“There have been significant changes to the internal structure of the station,” Colonel Tanaka said. “Not that surprising. This was all supposed to be a generation ship that spun at a full g for a few centuries. Now it’s a waystation at a third. A lot of the infrastructure would want rethinking, and there’s never been a Belter ship that didn’t get modified to suit the moment. If they hadn’t purged their security and maintenance databases, we’d know a great deal more.

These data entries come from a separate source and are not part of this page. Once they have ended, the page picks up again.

/-- item stmt-SmoothPoincare4-17999 · crux · rank 4 · open · by planner
why it might fail: SPC4-shielded (vacuous under SPC4; a refutation is an exotic S4 of trisection genus 3); mod AZ25 Thm 1.4 + LowGenusBase it is EQUIVALENT to the open (3;1,1,1) frontier; without minimality it contains AZ25 Q8.3 (expected strongly irreducible (3;1)-trisections of S4).
sources: arXiv:2503.04607, arXiv:1507.06561, arXiv:1708.01214, MeierZupan2017
[crux] rung g = 3 of MinimalWeaklyReducible, re-typed as Aranda–Zupan's DEPENDENT TRIPLE
(arXiv:2503.04607 Thm 1.4, §7): for every smooth homotopy 4-sphere M (bare binders + e : M ≃ₕ S⁴)
and every GK-trisection T of M of genus 3 that is of minimal genus for M (hence of type (3;1,1,1)),
there are pairwise disjoint non-separating smoothly embedded circles a, b, c on the central surface
F bounding properly embedded smooth discs in the three handlebodies H 0, H 1, H 2 respectively,
whose union separates F (for disjoint non-separating curves: [a],[b],[c] linearly dependent in H₁(F)
⇔ F minus (a ∪ b ∪ c) disconnected). Implied by K1 at genus 3 (a weak reduction (c; c′) gives (c,
c′, push-off of c′)) and strictly more permissive (AZ25 §7 case (3): a pants-cobounding triple is
not a weak reduction). In handle terms: every simply connected N = S¹×B³ ∪ two 2-handles with ∂N ≅
S¹×S² is S²×D² — one 1-handle, so no Andrews–Curtis class intervenes. [deps: piece X1 of the
registered skeleton Lines/rung_split.lean of MinimalWeaklyReducible (stub_dependentTripleAtThree
verbatim); K1 at g=3 follows from it with DependentTripleGenusThreeStandard by the proved glue
minimalWeaklyReducible_of_pieces] [d -/
@[route_item "route-SmoothPoincare4-WeakReductionDescent", crux]
def DependentTripleAtThree : Prop :=
  ∀ (M : Type) [TopologicalSpace M] [T2Space M] [SecondCountableTopology M] [ChartedSpace (EuclideanSpace ℝ (Fin 4)) M] [IsManifold (𝓡 4) ((⊤ : ℕ∞) : WithTop ℕ∞) M], (M ≃ₕ (Metric.sphere (0 : EuclideanSpace ℝ (Fin 5)) 1)) → ∀ (k : Fin 3 → ℕ) (T : Fin 3 → Set M), Literature.Topology.FourManifolds.IsGKTrisection M 3 k T → (∀ (g' : ℕ) (k' : Fin 3 → ℕ) (T' : Fin 3 → Set M), Literature.Topology.FourManifolds.IsGKTrisection M g' k' T' → 3 ≤ g') → (let F : Set M := ⋂ l, T l; let H : Fin 3 → Set M := fun p => ⋂ (l : Fin 3) (_ : l ≠ p), T l; let IsCurve : Set M → Prop := fun c => c ⊆ F ∧ ∃ γ : (Metric.sphere (0 : EuclideanSpace ℝ (Fin 2)) 1) → M, Manifold.IsSmoothEmbedding (𝓡 1) (𝓡 4) ((⊤ : ℕ∞) : WithTop ℕ∞) γ ∧ Set.range γ = c; let BoundsDisc : Set M → Set M → Prop := fun A c => ∃ d : (Metric.closedBall (0 : EuclideanSpace ℝ (Fin 2)) 1) → M, Manifold.IsSmoothEmbedding (𝓡∂ 2) (𝓡 4) ((⊤ : ℕ∞) : WithTop ℕ∞) d ∧ Set.range d ⊆ A ∧ d '' ((𝓡∂ 2).boundary (Metric.closedBall (0 : EuclideanSpace ℝ (Fin 2)) 1)) = c ∧ Set.range d ∩ F = c; let NonSep : Set M → Prop := fun c => IsConnected (F \ c); let DependentTriple : Prop := ∃ (a b c : Set M), IsCurve a ∧ IsCurve b ∧ IsCurve c ∧ Disjoint a b ∧ Disjoint b c ∧ Disjoint a c ∧ NonSep a ∧ NonSep b ∧ NonSep c ∧ BoundsDisc (H 0) a ∧ BoundsDisc (H 1) b ∧ BoundsDisc (H 2) c ∧ ¬ IsPreconnected (F \ (a ∪ b ∪ c)); DependentTriple)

But there’s nothing lost there we can’t build back, given time.”
“I see,” Singh said, considering the possible methods of recapturing the lost data.
“In addition, we’ve recovered one thousand two hundred and sixty-four firearms in our sweeps, the vast majority of which were handguns,” she said, scrolling through a list on her monitor. “Areas with complex compounds that can easily be used in bomb making are under strict security watches, but we’ll need to make some extensive redistribution and security changes before everything can be effectively locked down.”
“Anything else?” Singh asked.
“They still have kitchen knives and power tools. And anything we missed.”
Tanaka was out of her power armor, and her long, lean form was insolently stretched out across a chair in Singh’s office. She was older than him by almost two decades, and he could see her reaction to his relative youth in the way she held her shoulders and the shape of her smile. She playacted respect for him.
The office—his office—was small enough to be functional. A desk, chairs, a small decorative counter with its own bar. The workspace of an important administrator. He’d taken over a complex that had once been accounting space, based on the names and titles they hadn’t scraped off the doors yet. The ops and command decks, like engineering and the docks, were in the part of the station that was permanently on the float, and he found the idea of working in null g uncomfortable. And more than that, he’d seen from Duarte and from Trejo what a real commander’s space looked like, and it looked humble.
He went back to the issue that bothered him most.
“Twelve hundred guns? There were less than a hundred security personnel on the whole station.”
“Belters have a long tradition of not trusting governmental authorities to protect them,” Tanaka replied with a shrug. “Nearly all of these weapons were in civilian hands.”
“But the Belters are the government here.”
“They’re Belters,” she said, as if her experiences before Laconia explained everything that was happening now. “They resist centralized authority. It’s what they do.” She gave the report one last glance, then slapped the monitor against her arm, where it curled up into a thick bracelet.
“I have meetings today with their ‘centralized authority,’ so that should be illuminating,” Singh said, surprised at the contempt in his voice. Tanaka gave him a little half smile.
“How old were you during the Io campaign?” she asked.
It felt like a bit of a dig. He remembered the Io campaign the way most children in his generation did. The newsfeeds announcing the launches toward Mars. The gut-clenching fear that one of the missiles bearing the alien hybrids would make it as far as the Martian surface. Even after the crisis had passed, the weeks of nightmares. He’d been a child then, and the memory had the near-mythical feel of a story retold until it barely resembled its truth. Those terrible days that had convinced his parents that something more would have to be done to protect humanity from itself and its new discoveries. It had planted the seeds that bloomed under the skies of Laconia.
But bringing up his age now felt like a power play. A way to point out how little experience he had. He tried not to show that it got under his skin.
“Not old enough to think of it as the Io Campaign, though of course I’m thoroughly versed on the history.”
“I was a JG when that shitstorm went down,” Tanaka said. “We were actively fighting with Belter factions back then. You probably think these people are a half step up from spear-carrying savages—”
“I don’t—”
“And you’d be right,” she continued. “They can be the most stupidly stubborn people you’ll ever meet. But they’re tough as nails, and resourceful.”
“I think you misunderstood me,” Singh said, fighting to keep a flush out of his cheeks.
“I’m sure,” Tanaka said, then stood up. “I have an interview with the technical-assessment crew. I’ll report in when I’m done with them. In the meantime, don’t leave this office without your monitor on. Security directive.”
“Of course,” Singh said, the flush of shame he’d felt shifting over into anger. Personnel security fell under Tanaka’s operational command while they were occupying the station. It was one of the few areas where Singh could not countermand her orders. So, after dressing him down and questioning his understanding of their situation, she was now delivering a direct order. The humiliation stung.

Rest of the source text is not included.